What time does the Emilia Romagna Grand Prix start?

The Emilia Romagna Grand Prix is set to start at 2pm UK time on Sunday 19 May, with qualifying taking place on Saturday 18 from 3pm onwards. No sprint shenanigans this weekend, so there’s the usual trio of practice sessions across the Friday and Saturday before the real action gets underway.

Is it going to rain?

Doesn’t look like it. Showers are forecast before and after the grand prix weekend, but the event itself looks like it’ll be mostly dry with warm weather and some cloud cover. Nothing that’ll have the teams running full wets, basically.

Gimme some history in 100 words or fewer.
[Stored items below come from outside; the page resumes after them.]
import Summits.QuantumAdvantage.QuantumAdvantage.Theorems.CubicForrelationNearExactIsExactFlatRadical
import Summits.QuantumAdvantage.QuantumAdvantage.Theorems.CubicForrelationNearExactIsExactFourierPeriods

/-!
# Crux `CubicForrelation.NearExactIsExact` (stmt-QuantumAdvantage-14043) — the `L¹` Fourier bound for a sign pattern that is quadratic
  of rank `≤ 2` along a flat (general `n`), and small coset tools

Certificate seat `b2b-cforr-cert` (gen 6).  HONEST FRAMING: infrastructure about `±1` patterns on cosets of `𝔽₂ⁿ` (the engine of the two-sided
analysis of the boundary value `Φ = 31/32` on 16 bits) — NOT summit progress.

* `fl1_flat_l1` (**the engine**): `S = x₁ ⊕ V₀` a coset (`V₀ ∋ 0` `⊕`-closed), `e = ±1` on `S`; if every parametrised 3-flat sum of `e`
  inside `S` is `≡ 0 (mod 4)` and every parametrised 4-flat sum inside `S` is `≡ 0 (mod 8)`, then the transform of `A = e·1_S` satisfies
  `(Σ_y |Â(y)|)² ≤ 4·4ⁿ`, i.e. `Σ_y |Â(y)| ≤ 2^{n+1}` — for ANY dimension of the flat.  (`…FlatRadical`: the radical `R` of the relative
  form has `4·#R ≥ #V₀` and consists of periods up to sign; `…FourierPeriods`: `(Σ|Â|)²·#R ≤ 4ⁿ·#S`.)
* tools: `fl1_avoid` / `fl1_dirs2` (directions inside a set `U` avoiding translates of a smaller `V₀`: two directions `t₁, t₂ ∈ U` with
  `t₁, t₂, t₁ ⊕ t₂ ∉ V₀` as soon as `2·#V₀ < #U`), coset membership helpers `fl1_coset_*`, `fl1_pairing` (`Σ_y (−1)^{g(y)} Â(y) = Σ_x A(x) W_g(x)`),
  `fl1_W_smul`.

References: R. O'Donnell (2014) §3.3; MacWilliams–Sloane (1977) Ch. 15 §2.  Everything below is proved from Mathlib and the tree; axioms are
the standard three.
-/

set_option linter.dupNamespace false -- D-0017: single-problem summit ⇒ `QuantumAdvantage.QuantumAdvantage` by design

noncomputable section

namespace Summit.QuantumAdvantage.QuantumAdvantage.Theorems.CubicForrelation.NearExactIsExact

open Finset
open Literature.Computability.QuantumComplexity
open Literature.Computability.QuantumComplexity.BuzetChailloux (bxor zeroVec bxor_bxor_cancel_left bxor_zeroVec zeroVec_bxor bxor_comm
  bxor_self)
open Literature.Computability.QuantumComplexity.DerivativeWalsh (W)

variable {n : ℕ}

/-! ### Directions avoiding translates -/

/-- A vector of `U` outside at most `ts.length` translates of `V₀`, when `ts.length·#V₀ < #U`. [folklore] -/
theorem fl1_avoid (U V₀ : Finset (Fin n → Bool)) (ts : List (Fin n → Bool)) (hts : ts.length * #V₀ < #U) :
    ∃ d ∈ U, ∀ t ∈ ts, bxor t d ∉ V₀ := by
  classical
  have hU : #(ts.toFinset.biUnion fun t => V₀.image (bxor t)) < #U := by
    calc #(ts.toFinset.biUnion fun t => V₀.image (bxor t)) ≤ ∑ t ∈ ts.toFinset, #(V₀.image (bxor t)) := card_biUnion_le
      _ ≤ ∑ t ∈ ts.toFinset, #V₀ := sum_le_sum fun t _ => card_image_le
      _ = #ts.toFinset * #V₀ := by rw [sum_const, smul_eq_mul]
      _ ≤ ts.length * #V₀ := Nat.mul_le_mul_right _ (List.toFinset_card_le ts)
      _ < #U := hts
  obtain ⟨d, hdU, hd⟩ := exists_mem_notMem_of_card_lt_card hU
  refine ⟨d, hdU, fun t ht hmem => hd ?_⟩
  rw [mem_biUnion]
  exact ⟨t, List.mem_toFinset.2 ht, mem_image.2 ⟨bxor t d, hmem, bxor_bxor_cancel_left t d⟩⟩

/-- **Two transversal directions inside `U`.** If `2·#V₀ < #U` there are `t₁, t₂ ∈ U` with `t₁, t₂, t₁ ⊕ t₂, t₂ ⊕ t₁ ∉ V₀`. [folklore] -/
theorem fl1_dirs2 (U V₀ : Finset (Fin n → Bool)) (hcard : 2 * #V₀ < #U) :
    ∃ t₁ ∈ U, ∃ t₂ ∈ U, t₁ ∉ V₀ ∧ t₂ ∉ V₀ ∧ bxor t₁ t₂ ∉ V₀ ∧ bxor t₂ t₁ ∉ V₀ := by
  have hz : ∀ d : Fin n → Bool, bxor zeroVec d = d := zeroVec_bxor
  obtain ⟨t₁, ht₁U, ht₁⟩ := fl1_avoid U V₀ [zeroVec] (by simp only [List.length_singleton]; omega)
  have e₁ : t₁ ∉ V₀ := by simpa only [hz] using ht₁ zeroVec (by simp)
  obtain ⟨t₂, ht₂U, ht₂⟩ := fl1_avoid U V₀ [zeroVec, t₁] (by simp only [List.length_cons, List.length_nil]; omega)
  have e₂ : t₂ ∉ V₀ := by simpa only [hz] using ht₂ zeroVec (by simp)
  have e₁₂ : bxor t₁ t₂ ∉ V₀ := ht₂ t₁ (by simp)
  exact ⟨t₁, ht₁U, t₂, ht₂U, e₁, e₂, e₁₂, by rw [bxor_comm]; exact e₁₂⟩

/-! ### Coset membership helpers (`S = x₁ ⊕ V₀`) -/

section Coset

variable {V₀ S : Finset (Fin n → Bool)} {x₁ : Fin n → Bool}

/-- `x ∈ S`, `a ∈ V₀` ⇒ `x ⊕ a ∈ S`. [folklore] -/
theorem fl1_coset_vadd (hadd : ∀ a ∈ V₀, ∀ b ∈ V₀, bxor a b ∈ V₀) (hS : S = V₀.image (bxor x₁)) {x a : Fin n → Bool}
    (hx : x ∈ S) (ha : a ∈ V₀) : bxor x a ∈ S := by
  have key := fl_coset_translate V₀ S x₁ hadd hS hx ha zeroVec
  rw [bxor_zeroVec] at key
  -- `key : bxor x a ∈ S ↔ 0 ∈ V₀`; we avoid needing `0 ∈ V₀` by the direct image description
  rw [hS, mem_image] at hx ⊢
  obtain ⟨c, hc, rfl⟩ := hx
  exact ⟨bxor c a, hadd _ hc _ ha, (iw_bxor_assoc _ _ _).symm⟩

/-- `x ∈ S` ⇒ `x₁ ⊕ x ∈ V₀`. [folklore] -/
theorem fl1_coset_diff (hS : S = V₀.image (bxor x₁)) {x : Fin n → Bool} (hx : x ∈ S) : bxor x₁ x ∈ V₀ := by
  rw [hS, mem_image] at hx
  obtain ⟨c, hc, rfl⟩ := hx
  rwa [bxor_bxor_cancel_left]

/-- `x ∈ S`, `t ∉ V₀` ⇒ `x ⊕ t ∉ S`. [folklore] -/
theorem fl1_coset_out (h0 : zeroVec ∈ V₀) (hadd : ∀ a ∈ V₀, ∀ b ∈ V₀, bxor a b ∈ V₀) (hS : S = V₀.image (bxor x₁))
    {x t : Fin n → Bool} (hx : x ∈ S) (ht : t ∉ V₀) : bxor x t ∉ S := by
  have key := fl_coset_translate V₀ S x₁ hadd hS hx h0 t
  rw [bxor_zeroVec] at key
  exact fun hmem => ht (key.1 hmem)

/-- `x ∉ S`, `a ∈ V₀` ⇒ `x ⊕ a ∉ S`. [folklore] -/
theorem fl1_coset_out' (hadd : ∀ a ∈ V₀, ∀ b ∈ V₀, bxor a b ∈ V₀) (hS : S = V₀.image (bxor x₁))
    {x a : Fin n → Bool} (hx : x ∉ S) (ha : a ∈ V₀) : bxor x a ∉ S := by
  intro hmem
  have := fl1_coset_vadd hadd hS hmem ha
  rw [iw_bxor_assoc, bxor_self, bxor_zeroVec] at this
  exact hx this

end Coset

/-! ### Small analytic tools -/

/-- Linearity of the transform in a scalar. [folklore] -/
theorem fl1_W_smul (c : ℝ) (A : (Fin n → Bool) → ℝ) (y : Fin n → Bool) : W (fun x => c * A x) y = c * W A y := by
  unfold W
  rw [mul_sum]
  exact sum_congr rfl fun x _ => by ring

/-- **Pairing identity.** `Σ_y (−1)^{g(y)} Â(y) = Σ_x A(x) W_g(x)`. [cite: ODonnell2014, §3.3] -/
theorem fl1_pairing (g : (Fin n → Bool) → Bool) (A : (Fin n → Bool) → ℝ) :
    ∑ y, signOf (g y) * W A y = ∑ x, A x * W (fun y => signOf (g y)) x := by
  unfold W
  simp_rw [mul_sum]
  rw [sum_comm]
  refine sum_congr rfl fun x _ => sum_congr rfl fun y _ => ?_
  rw [twist_comm x y]
  ring

/-- The pairing is dominated by the `L¹` norm. [folklore] -/
theorem fl1_pairing_le_l1 (g : (Fin n → Bool) → Bool) (T : (Fin n → Bool) → ℝ) :
    ∑ y, signOf (g y) * T y ≤ ∑ y, |T y| :=
  sum_le_sum fun y _ => by
    calc signOf (g y) * T y ≤ |signOf (g y) * T y| := le_abs_self _
      _ = |T y| := by rw [abs_mul]; unfold signOf; split_ifs <;> norm_num

/-- A `±1` integer is the sign of the bit `[e = −1]`. [folklore] -/
theorem fl1_sZ_decide {e : ℤ} (he : e = 1 ∨ e = -1) : e = sZ (decide (e = -1)) := by
  rcases he with h | h <;> rw [h] <;> decide

/-! ### The engine: `L¹` bound for a rank-`≤ 2` sign pattern on a coset -/

/-- **`Σ_y |Â(y)| ≤ 2^{n+1}` for `A = e·1_S`** when `e = ±1` on the coset `S = x₁ ⊕ V₀` has all parametrised 3-flat sums inside `S`
`≡ 0 (mod 4)` and all parametrised 4-flat sums inside `S` `≡ 0 (mod 8)` (directions in `V₀`; stated as `(Σ_y |Â(y)|)² ≤ 4·2ⁿ·2ⁿ`).
Independent of the dimension of the flat. [this work] -/
theorem fl1_flat_l1 (V₀ S : Finset (Fin n → Bool)) (x₁ : Fin n → Bool) (h0 : zeroVec ∈ V₀)
    (hadd : ∀ a ∈ V₀, ∀ b ∈ V₀, bxor a b ∈ V₀) (hS : S = V₀.image (bxor x₁)) (e : (Fin n → Bool) → ℤ)
    (he : ∀ x ∈ S, e x = 1 ∨ e x = -1)
    (H3 : ∀ x ∈ S, ∀ a b c : Fin n → Bool, a ∈ V₀ → b ∈ V₀ → c ∈ V₀ →
      (4 : ℤ) ∣ ∑ ε : Fin 3 → Bool, e (fun j => x j ^^ decide (Odd #(univ.filter fun i =>
        ε i && (![a, b, c] : Fin 3 → Fin n → Bool) i j))))
    (H4 : ∀ x ∈ S, ∀ a₀ a₁ a₂ a₃ : Fin n → Bool, a₀ ∈ V₀ → a₁ ∈ V₀ → a₂ ∈ V₀ → a₃ ∈ V₀ →
      (8 : ℤ) ∣ ∑ ε : Fin 4 → Bool, e (fun j => x j ^^ decide (Odd #(univ.filter fun i =>
        ε i && (![a₀, a₁, a₂, a₃] : Fin 4 → Fin n → Bool) i j)))) :
    (∑ y, |W (fun x => if x ∈ S then (e x : ℝ) else 0) y|) ^ 2 ≤ 4 * (2 : ℝ) ^ n * 2 ^ n := by
  classical
  have hx₁ : x₁ ∈ S := by rw [hS]; exact mem_image.2 ⟨zeroVec, h0, bxor_zeroVec x₁⟩
  set h : (Fin n → Bool) → Bool := fun x => decide (e x = -1) with hh
  have heh : ∀ x ∈ S, e x = sZ (h x) := fun x hx => fl1_sZ_decide (he x hx)
  have hPV : ∀ x, x ∈ S → ∀ a ∈ V₀, bxor x a ∈ S := fun x hx a ha => fl1_coset_vadd hadd hS hx ha
  have hVP : ∀ x, x ∈ S → bxor x₁ x ∈ V₀ := fun x hx => fl1_coset_diff hS hx
  -- the hypotheses in sign form
  have H3' : ∀ x, x ∈ S → ∀ a b c : Fin n → Bool, a ∈ V₀ → b ∈ V₀ → c ∈ V₀ →
      (4 : ℤ) ∣ ∑ ε : Fin 3 → Bool, sZ (h (fun j => x j ^^ decide (Odd #(univ.filter fun i =>
        ε i && (![a, b, c] : Fin 3 → Fin n → Bool) i j)))) := by
    intro x hx a b c ha hb hc
    have key := H3 x hx a b c ha hb hc
    rwa [sum_congr rfl fun ε _ => heh _ (fr_mem_flatPt3 V₀ h0 (· ∈ S) hPV hx ![a, b, c]
      (fun i => by fin_cases i <;> assumption) ε)] at key
  have H4' : ∀ x, x ∈ S → ∀ a₀ a₁ a₂ a₃ : Fin n → Bool, a₀ ∈ V₀ → a₁ ∈ V₀ → a₂ ∈ V₀ → a₃ ∈ V₀ →
      (8 : ℤ) ∣ ∑ ε : Fin 4 → Bool, sZ (h (fun j => x j ^^ decide (Odd #(univ.filter fun i =>
        ε i && (![a₀, a₁, a₂, a₃] : Fin 4 → Fin n → Bool) i j)))) := by
    intro x hx a₀ a₁ a₂ a₃ ha₀ ha₁ ha₂ ha₃
    have key := H4 x hx a₀ a₁ a₂ a₃ ha₀ ha₁ ha₂ ha₃
    rwa [sum_congr rfl fun ε _ => heh _ (fr_mem_flatPt4 V₀ h0 (· ∈ S) hPV hx ![a₀, a₁, a₂, a₃]
      (fun i => by fin_cases i <;> assumption) ε)] at key
  -- the radical
  set R := V₀.filter (fun a => ∀ b ∈ V₀, (h x₁ ^^ h (bxor x₁ a) ^^ h (bxor x₁ b) ^^ h (bxor (bxor x₁ a) b)) = false) with hR
  have hsd := fr_hsd V₀ (· ∈ S) x₁ hx₁ hVP h H3'
  have hlarge : #V₀ ≤ 4 * #R := fr_radical_large V₀ (· ∈ S) x₁ h hadd hx₁ hPV hVP H3' H4'
  have hR0 : zeroVec ∈ R := fr_radical_zero_mem V₀ x₁ h h0
  have hRadd : ∀ a ∈ R, ∀ b ∈ R, bxor a b ∈ R := fr_radical_add V₀ (· ∈ S) x₁ h hx₁ hPV hadd hsd
  -- periods up to sign of `A = e·1_S`
  set A : (Fin n → Bool) → ℝ := fun x => if x ∈ S then (e x : ℝ) else 0 with hA
  have hA1 : ∀ x ∈ S, A x = 1 ∨ A x = -1 := by
    intro x hx
    simp only [A, if_pos hx]
    rcases he x hx with h1 | h1 <;> rw [h1] <;> norm_num
  have hA0 : ∀ x, x ∉ S → A x = 0 := fun x hx => by simp only [A, if_neg hx]
  have hper : ∀ a ∈ R, ∃ c : ℝ, (c = 1 ∨ c = -1) ∧ ∀ x, A (bxor x a) = c * A x := by
    intro a ha
    have haV : a ∈ V₀ := (mem_filter.1 ha).1
    refine ⟨((sZ (h x₁ ^^ h (bxor x₁ a)) : ℤ) : ℝ), ?_, fun x => ?_⟩
    · rcases tp_sZ_cases (h x₁ ^^ h (bxor x₁ a)) with hc | hc <;> rw [hc] <;> norm_num
    · by_cases hx : x ∈ S
      · have hxa : bxor x a ∈ S := hPV x hx a haV
        simp only [A, if_pos hx, if_pos hxa]
        rw [heh _ hxa, heh _ hx, fr_radical_period V₀ (· ∈ S) x₁ h hx₁ hVP hsd ha hx]
        rw [tp_sZ_cast, tp_sZ_cast, tp_sZ_cast, signOf_xor]
        ring
      · have hxa : bxor x a ∉ S := fl1_coset_out' hadd hS hx haV
        simp only [A, if_neg hx, if_neg hxa, mul_zero]
  -- Fourier bound and counting
  have hF := fp_l1_sq_mul_le A S R hA1 hA0 hR0 hRadd hper
  have hScard : #S = #V₀ := by
    rw [hS, card_image_of_injective _ fun a b hab => by simpa only [bxor_bxor_cancel_left] using congrArg (bxor x₁) hab]
  have hRpos : (0 : ℝ) < #R := by
    have : 0 < #R := card_pos.2 ⟨zeroVec, hR0⟩
    exact_mod_cast this
  have hle : ((#V₀ : ℕ) : ℝ) ≤ 4 * #R := by exact_mod_cast hlarge
  rw [hScard] at hF
  by_contra hcon
  push Not at hcon
  have h1 : (∑ y, |W A y|) ^ 2 * #R ≤ (2 : ℝ) ^ n * 2 ^ n * (4 * #R) :=
    hF.trans (mul_le_mul_of_nonneg_left hle (by positivity))
  nlinarith

end Summit.QuantumAdvantage.QuantumAdvantage.Theorems.CubicForrelation.NearExactIsExact

end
Held on the fearsome Autodromo Internazionale Enzo e Dino Ferrari - otherwise known simply as ‘Imola’ - the Emilia Romagna Grand Prix was known as the San Marino Grand Prix in a previous life… despite not being in San Marino. It was a staple of the F1 calendar from 1981 to 2006, and only returned in 2020 when Covid kept F1 mostly in Europe. It’s most famous for being where Roland Ratzenberger and Ayrton Senna lost their lives in 1994: there’s a memorial to the latter near where he was killed. Last year’s edition of the race was cancelled due to flooding.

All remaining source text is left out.